The nuclear power industry is brimming with technological innovation, particularly when it comes to small reactors that can provide power for several different applications. This is especially true in Canada, where a number of groups are working to develop and deploy small modular reactors (SMRs) and other nuclear technologies that could be safer and more cost-effective for users.

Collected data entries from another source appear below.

import Literature.Combinatorics.Enumerative.HafnianGeneratingFunction
import Literature.Analysis.Matrix.PermanentHadamard
import HarnessLib

/-!
# Venture HSemireg — the hafnian law for permanents of rank-two alternating («bracket») matrices, part 1/2: the permanent and hafnian lemmas

Part of the Lean index of the computation cell `pub-hsemireg` (theory seat th-7 gen 8; tree-shaped draft offered to the
enclosure lane p3 / t-7 / p6).  Builds on the tree's `Literature/Combinatorics/Enumerative/Hafnian.lean` /
`HafnianExpansion.lean` / `HafnianGeneratingFunction.lean` (`hafnian`, `perfectMatchings`, `HafnianExpansion.minor`, the row
expansion of the hafnian, `hafnian_submatrix_equiv`).

For an ALTERNATING form `b : V → V → R` with values in a commutative ring which satisfies the three-term
(Plücker / Grassmann) relation — `b x x = 0`, `b x y = − b y x`,
`b x y · b z w − b x z · b y w + b x w · b y z = 0` (e.g. `b x y = x − y` on `R`, or the bracket
`[p, q] = p₁ q₂ − p₂ q₁` of two vectors of `R²`, i.e. any matrix `(b (r i) (r j))` of rank ≤ 2) — and points
`r : Fin (2m) → V`, the PERMANENT of the alternating matrix `(b (r i) (r j))_{i,j}` is a multiple of the HAFNIAN of the
matrix of SQUARED entries:

  `per (b (r i) (r j))_{i,j < 2m} = (−1)^m · m! · haf ((b (r i) (r j))²)_{i,j < 2m}`   (`hafnian_law`),

equivalently (`b x y = x − y`): `per (x_i − x_j) = (−1)^m · m! · Σ_{M} Π_{{i,j} ∈ M} (x_i − x_j)²`, the sum over the
perfect matchings `M` of `{0, …, 2m−1}` (`permanent_sub_eq`); for an odd number of points the permanent vanishes
(`permanent_odd`). The BORDERED versions (rows `(a, r)`, columns `(c, r)`) are `even_bordered` and `odd_bordered`:

  `per = (−1)^j (j+1)! · haf((b (r s) (r t))²) · b a c`                         (`r : Fin (2j) → V`),
  `per = (−1)^j (j+1)! · Σ_i b a (r i) · b (r i) c · haf((b (r s) (r t))²)_{s,t ≠ i}`   (`r : Fin (2j+1) → V`).

Through the polarisation formula `⟨Π ℓ_i, Π m_j⟩_N = per([ℓ_i, m_j]) / N!` for the apolar pairing of binary forms this is
the classical expression of the quadratic (apolar) invariant of a binary form of even degree `2m` as a symmetric function
of ROOT DIFFERENCES, `⟨f, f⟩_{2m} = (−1)^m (m!/(2m)!) Σ_M Π_{ij ∈ M} (α_i − α_j)²` (for the quartic: `I = (1/24) Σ (α−β)²(γ−δ)²`),
whence the SIGN LAW `(−1)^m ⟨f, f⟩_{2m} ≥ 0` for real-rooted `f`, with equality iff a root has multiplicity `> m`
(that translation is NOT formalised here; this file is about permanents and hafnians only).

HONEST FRAMING (cell `pub-hsemireg`, theory seat th-7): pure finite combinatorics / commutative algebra; nothing here
bears on HC / HC_CM / HC_AV or on any variety. Used by the cell only through the dictionary above (one-sided W-purity law,
theory/FORMULA-N-th7.md §L.11).

## Contents (all proved, 0 named facts)

* Laplace expansion of `Matrix.permanent` along column `0`: NOT re-proved here — the landed
  `Literature.Analysis.Matrix.perm_laplace_col_zero` (PermanentHadamard.lean; [folklore]) is imported and used
  (gate dedup.landed, 2026-08-23; th-7's draft v2 carried a verbatim copy `laplace_col_zero`).
* `P b p q := per (b (p i) (q j))` (two configurations `p q : Fin k → V`), `Asq b p := ((b (p i) (p j))²)`,
  `Hf b p := haf (Asq b p)`; `P_laplace`, `P_perm_cols`, `P_cons_cons` (the realigned expansion
  `P(cons a r, cons c r) = b a c · P(r,r) + Σ_i b(r_i, c) · P(cons a r∖i, cons r_i r∖i)`), `P_self`, `P_cons_zero`.
* `Hf_reindex`, `hafnian_minor_Asq`, `hafnian_minor_swap`, `card_compl2`, `emb2` (the increasing enumeration of
  `Fin (k+2) ∖ {i, i.succAbove l}`), `hafnian_minor_succAbove`, `Hf_expand_zero` (row-`0` expansion of `Hf` in
  `succAbove` form), `sum_sum_erase_mul_hafnian_minor` (edge-sum identity `Σ_a Σ_{c ≠ a} A_{ac} haf A_{ac} = n · haf A`).
* `pair_identity` (`F(i,m) + F(m,i) = − b a c · b(r_i,r_m)² · haf(minor)`, one `linear_combination` with the Plücker
  relation), `two_mul_double_sum` (division-free), `double_sum` (uses `IsLeftRegular 2` once).
* `step_FO`, `step_O`, `step_FE`, `step_E`, `even_bordered`, **`hafnian_law`**, `permanent_odd`, **`odd_bordered`**.
* Instances: `permanent_sub_eq`, `permanent_sub_odd` (`b x y = x − y`), `bracket`, `permanent_bracket_eq`,
  `permanent_sub_bordered_even`, `permanent_sub_bordered_odd`.

Hypothesis `IsLeftRegular (2 : R)` in the abstract statements: the proof halves the symmetrised double sum once; for the
affine instance `b x y = x − y` it is REMOVED by base change from the universal ring `ℤ[X_0, …, X_{2m−1}]`
(`permanent_sub_eq_all`, `permanent_sub_odd_all`, section `BaseChange`: `map_permanent`, `map_hafnian`).  NOT covered: the
abstract form without the `2`-hypothesis, the refinement by number of cycles (`Σ_{σ with k cycles} = (−1)^m c(m,k) · haf`,
`c` = unsigned Stirling numbers), the apolar dictionary.
-/

namespace Summit.Ventures.HSemireg

open Finset Matrix
open Literature.Combinatorics.Enumerative Literature.Combinatorics.Enumerative.HafnianExpansion
  Literature.Combinatorics.Enumerative.HafnianGeneratingFunction

namespace BracketPermanent

variable {R : Type*} [CommRing R]

variable {V : Type*} (b : V → V → R)

/-- the two-configuration bracket permanent `P(p,q) = per (b (p i) (q j))_{i,j}`. [folklore] -/
def P {k : ℕ} (p q : Fin k → V) : R := (Matrix.of fun i j => b (p i) (q j)).permanent

/-- the squared-bracket matrix of a configuration. [folklore] -/
def Asq {W : Type*} (p : W → V) : Matrix W W R := Matrix.of fun i j => b (p i) (p j) ^ 2

/-- its hafnian `Hf p = haf (b (p i) (p j)^2)`. [folklore] -/
def Hf {W : Type*} [Fintype W] [DecidableEq W] [LinearOrder W] (p : W → V) : R := hafnian (Asq b p)

section Permanent

/-- `P_laplace` (auxiliary). [folklore] -/
theorem P_laplace {k : ℕ} (p q : Fin (k + 1) → V) :
    P b p q = ∑ i : Fin (k + 1), b (p i) (q 0) * P b (p ∘ i.succAbove) (q ∘ Fin.succ) := by
  unfold P
  rw [Literature.Analysis.Matrix.perm_laplace_col_zero]
  rfl

/-- `P_perm_cols` (auxiliary). [folklore] -/
theorem P_perm_cols {k : ℕ} (p q : Fin k → V) (σ : Equiv.Perm (Fin k)) :
    P b p (q ∘ σ) = P b p q := by
  unfold P
  exact Matrix.permanent_permute_rows σ (Matrix.of fun i j => b (p i) (q j))

/-- `cons_comp_succ` (auxiliary). [folklore] -/
theorem cons_comp_succ {k : ℕ} (a : V) (r : Fin k → V) :
    (Fin.cons a r : Fin (k + 1) → V) ∘ Fin.succ = r := by
  funext l
  simp only [Function.comp_apply, Fin.cons_succ]

/-- `cons_comp_succ_succAbove` (auxiliary). [folklore] -/
theorem cons_comp_succ_succAbove {k : ℕ} (a : V) (r : Fin (k + 1) → V) (i : Fin (k + 1)) :
    (Fin.cons a r : Fin (k + 2) → V) ∘ i.succ.succAbove = Fin.cons a (r ∘ i.succAbove) := by
  funext l
  refine Fin.cases ?_ (fun l' => ?_) l
  · simp only [Function.comp_apply, Fin.succ_succAbove_zero, Fin.cons_zero]
  · simp only [Function.comp_apply, Fin.succ_succAbove_succ, Fin.cons_succ]

/-- `self_eq_cons_comp_cycleRange` (auxiliary). [folklore] -/
theorem self_eq_cons_comp_cycleRange {k : ℕ} (r : Fin (k + 1) → V) (i : Fin (k + 1)) :
    r = (Fin.cons (r i) (r ∘ i.succAbove) : Fin (k + 1) → V) ∘ i.cycleRange := by
  rw [Fin.cons_comp_cycleRange]
  exact (Fin.insertNth_self_removeNth i r).symm

/-- the realigned Laplace expansion: `P(cons a r, cons c r) = b a c · P(r,r) + Σ_i b(r_i, c) · P(cons a r∖i, cons r_i r∖i)`. [folklore] -/
theorem P_cons_cons {k : ℕ} (a c : V) (r : Fin (k + 1) → V) :
    P b (Fin.cons a r) (Fin.cons c r) = b a c * P b r r +
      ∑ i : Fin (k + 1), b (r i) c *
        P b (Fin.cons a (r ∘ i.succAbove)) (Fin.cons (r i) (r ∘ i.succAbove)) := by
  rw [P_laplace, Fin.sum_univ_succ]
  simp only [Fin.cons_zero, Fin.cons_succ, Fin.succAbove_zero, cons_comp_succ]
  congr 1
  refine Finset.sum_congr rfl fun i _ => ?_
  rw [cons_comp_succ_succAbove]
  congr 1
  rw [congrArg (P b (Fin.cons a (r ∘ i.succAbove))) (self_eq_cons_comp_cycleRange r i), P_perm_cols]

/-- `P(r,r)` through `P_cons_cons`: `r = cons (r 0) (tail r)`. [folklore] -/
theorem P_self {k : ℕ} (r : Fin (k + 1) → V) :
    P b r r = P b (Fin.cons (r 0) (r ∘ Fin.succ)) (Fin.cons (r 0) (r ∘ Fin.succ)) := by
  have h : r = Fin.cons (r 0) (r ∘ Fin.succ) := (Fin.cons_self_tail r).symm
  conv_lhs => rw [h]

/-- size 0: `P(cons a !, cons c !) = b a c`. [folklore] -/
theorem P_cons_zero (a c : V) (r : Fin 0 → V) : P b (Fin.cons a r) (Fin.cons c r) = b a c := by
  unfold P
  rw [Matrix.permanent_eq_elem_of_card_eq_one (by simp) 0]
  simp

end Permanent

section Hafnian

variable {W : Type*} [Fintype W] [DecidableEq W] [LinearOrder W]

omit [Fintype W] [DecidableEq W] [LinearOrder W] in
/-- `Asq_isSymm` (auxiliary). [folklore] -/
theorem Asq_isSymm (hanti : ∀ x y, b x y = - b y x) (p : W → V) : (Asq b p).IsSymm := by
  ext i j
  simp only [Asq, Matrix.transpose_apply, Matrix.of_apply]
  rw [hanti (p j) (p i), neg_sq]

/-- re-indexing a configuration along a strictly monotone bijection does not change `Hf`. [folklore] -/
theorem Hf_reindex {W' : Type*} [Fintype W'] [DecidableEq W'] [LinearOrder W']
    (e : W' ≃ W) (he : StrictMono e) (p : W → V) : Hf b (p ∘ e) = Hf b p := by
  unfold Hf
  rw [← hafnian_submatrix_equiv e he (Asq b p)]
  rfl

/-- `haf` of the minor at `(a, c)` is `Hf` of the restricted configuration. [folklore] -/
theorem hafnian_minor_Asq (p : W → V) (a c : W) :
    hafnian (minor (Asq b p) a c) = Hf b (fun v : Compl2 a c => p v.val) := rfl

/-- the minor at `(c, a)` has the same hafnian as the minor at `(a, c)`. [folklore] -/
theorem hafnian_minor_swap (p : W → V) (a c : W) :
    hafnian (minor (Asq b p) c a) = hafnian (minor (Asq b p) a c) := by
  rw [hafnian_minor_Asq, hafnian_minor_Asq]
  let e : Compl2 c a ≃ Compl2 a c :=
    { toFun := fun v => ⟨v.val, v.prop.2, v.prop.1⟩
      invFun := fun v => ⟨v.val, v.prop.2, v.prop.1⟩
      left_inv := fun v => rfl
      right_inv := fun v => rfl }
  have he : StrictMono e := fun x y h => h
  rw [← Hf_reindex b e he]
  rfl

omit [LinearOrder W] in
/-- `card_compl2` (auxiliary). [folklore] -/
theorem card_compl2 {n : ℕ} (a c : Fin n) (h : a ≠ c) :
    Fintype.card (Compl2 a c) = n - 2 := by
  rw [Fintype.card_subtype]
  have hs : (univ.filter fun v : Fin n => v ≠ a ∧ v ≠ c) = univ \ {a, c} := by
    ext v
    simp only [Finset.mem_filter, Finset.mem_univ, true_and, Finset.mem_sdiff, Finset.mem_insert,
      Finset.mem_singleton, not_or]
  rw [hs, Finset.card_sdiff, Finset.inter_univ, Finset.card_univ, Fintype.card_fin,
    Finset.card_pair h]

/-- the strictly monotone enumeration of `Fin (k+2) ∖ {i, i.succAbove l}` by `Fin k`. [folklore] -/
def emb2 {k : ℕ} (i : Fin (k + 2)) (l : Fin (k + 1)) (t : Fin k) : Compl2 i (i.succAbove l) :=
  ⟨i.succAbove (l.succAbove t), Fin.succAbove_ne i _,
    fun h => Fin.succAbove_ne l t (Fin.succAbove_right_injective h)⟩

/-- `emb2_strictMono` (auxiliary). [folklore] -/
theorem emb2_strictMono {k : ℕ} (i : Fin (k + 2)) (l : Fin (k + 1)) : StrictMono (emb2 i l) :=
  fun _ _ h => (Fin.strictMono_succAbove i) ((Fin.strictMono_succAbove l) h)

/-- `emb2_bijective` (auxiliary). [folklore] -/
theorem emb2_bijective {k : ℕ} (i : Fin (k + 2)) (l : Fin (k + 1)) :
    Function.Bijective (emb2 i l) := by
  rw [Fintype.bijective_iff_injective_and_card]
  refine ⟨(emb2_strictMono i l).injective, ?_⟩
  rw [Fintype.card_fin, card_compl2 i (i.succAbove l) (Fin.succAbove_ne i l).symm]
  rfl

/-- `haf` of the minor at `(i, i.succAbove l)` = `Hf` of the doubly-deleted `Fin k`-configuration. [folklore] -/
theorem hafnian_minor_succAbove {k : ℕ} (r : Fin (k + 2) → V) (i : Fin (k + 2)) (l : Fin (k + 1)) :
    hafnian (minor (Asq b r) i (i.succAbove l)) =
      Hf b (fun t : Fin k => r (i.succAbove (l.succAbove t))) := by
  rw [hafnian_minor_Asq]
  let e : Fin k ≃ Compl2 i (i.succAbove l) := Equiv.ofBijective (emb2 i l) (emb2_bijective i l)
  have he : StrictMono e := emb2_strictMono i l
  rw [← Hf_reindex b e he]
  rfl

/-- `Σ_{j ≠ 0} f j = Σ_i f (succ i)` on `Fin (k+1)`. [folklore] -/
theorem sum_erase_zero_eq {M : Type*} [AddCommGroup M] {k : ℕ} (f : Fin (k + 1) → M) :
    ∑ j ∈ univ.erase (0 : Fin (k + 1)), f j = ∑ i : Fin k, f i.succ := by
  have h1 := Finset.add_sum_erase (univ : Finset (Fin (k + 1))) f (Finset.mem_univ 0)
  rw [Fin.sum_univ_succ] at h1
  exact add_left_cancel h1

/-- `Σ_{m ≠ i} g m = Σ_l g (i.succAbove l)` on `Fin (k+1)`. [folklore] -/
theorem sum_erase_eq_sum_succAbove {M : Type*} [AddCommGroup M] {k : ℕ} (g : Fin (k + 1) → M)
    (i : Fin (k + 1)) : ∑ m ∈ univ.erase i, g m = ∑ l : Fin k, g (i.succAbove l) := by
  have h1 := Finset.add_sum_erase (univ : Finset (Fin (k + 1))) g (Finset.mem_univ i)
  rw [Fin.sum_univ_succAbove g i] at h1
  exact add_left_cancel h1

/-- row-`0` expansion of `Hf` on `Fin (k+2)` in `succAbove` form. [folklore] -/
theorem Hf_expand_zero {k : ℕ} (r : Fin (k + 2) → V) :
    Hf b r = ∑ i : Fin (k + 1), b (r 0) (r i.succ) ^ 2 *
      Hf b (fun t : Fin k => r (i.succAbove t).succ) := by
  unfold Hf
  rw [hafnian_fin_eq_sum_row_zero, sum_erase_zero_eq]
  refine Finset.sum_congr rfl fun i _ => ?_
  have h := hafnian_minor_succAbove b r 0 i
  exact congrArg₂ (· * ·) rfl h

/-- the EDGE-SUM identity: `Σ_a Σ_{c ≠ a} A a c · haf(A_{ac}) = n · haf A` for the (symmetric) squared-bracket matrix. [folklore] -/
theorem sum_sum_erase_mul_hafnian_minor (hanti : ∀ x y, b x y = - b y x) (p : W → V) :
    ∑ a, ∑ c ∈ univ.erase a, Asq b p a c * hafnian (minor (Asq b p) a c) =
      (Fintype.card W : R) * Hf b p := by
  have h : ∀ a, ∑ c ∈ univ.erase a, Asq b p a c * hafnian (minor (Asq b p) a c) = Hf b p :=
    fun a => (hafnian_eq_sum_mul_hafnian_minor (Asq b p) (Asq_isSymm b hanti p) a).symm
  simp only [h, Finset.sum_const, Finset.card_univ, nsmul_eq_mul]

end Hafnian

end BracketPermanent

end Summit.Ventures.HSemireg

Canada late last year released its Small Modular Reactor Roadmap, with input from several groups, along with industry and indigenous partners, with an action plan outlining the country’s next steps to leverage nuclear energy in the fight against climate change. “The future of nuclear is tied to dealing with climate change, and taking on this massive challenge we have of decarbonizing economies around the world,” said John Gorman, president and CEO of the Canadian Nuclear Association (CNA), and former president and CEO of the Canadian Solar Industries Association, in an interview with POWER. “I spent two decades working in the renewable energy world, and it’s dawning on people that we don’t have another 20 years to make a serious dent in decarbonizing energy grids. There is really only one solution to complement renewables, and that’s nuclear. Nuclear power is indispensable.”
The POWER Interview: Leader of X-energy Canada discusses company’s technology and its role in the country’s nuclear power program.
Energy majors are making their presence felt. GE Hitachi Nuclear Energy (GEH) in February announced the formation of GEH SMR Technologies Canada Ltd., a company that will support deployment of the group’s BWRX-300 SMR in Canada. GEH officials have said they want to bring a grid-scale SMR to market by 2028.
“GE has been a pioneer in Canada’s commercial nuclear energy industry since the 1950s and was part of a consortium that developed the country’s first nuclear plant, the Nuclear Power Demonstration unit in 1962,” said Jon Ball, executive vice president of Nuclear Products for GEH, in a news release. “With the establishment of our Canadian SMR business we look forward to building on this legacy and bringing the world’s first grid-scale SMR to Canada, positioning Ontario as a hub for SMR technology.”
The BWRX-300 is a 300-MWe water-cooled, natural circulation SMR with passive safety systems that leverages the design and licensing basis of GEH’s ESBWR, or Economic Simplified Boiling Water Reactor, which already is certified by the Nuclear Regulatory Commission in the U.S. GEH has said that through “dramatic and innovative design simplification, GEH projects the BWRX-300 will require significantly less capital cost per MW when compared to other SMR designs.”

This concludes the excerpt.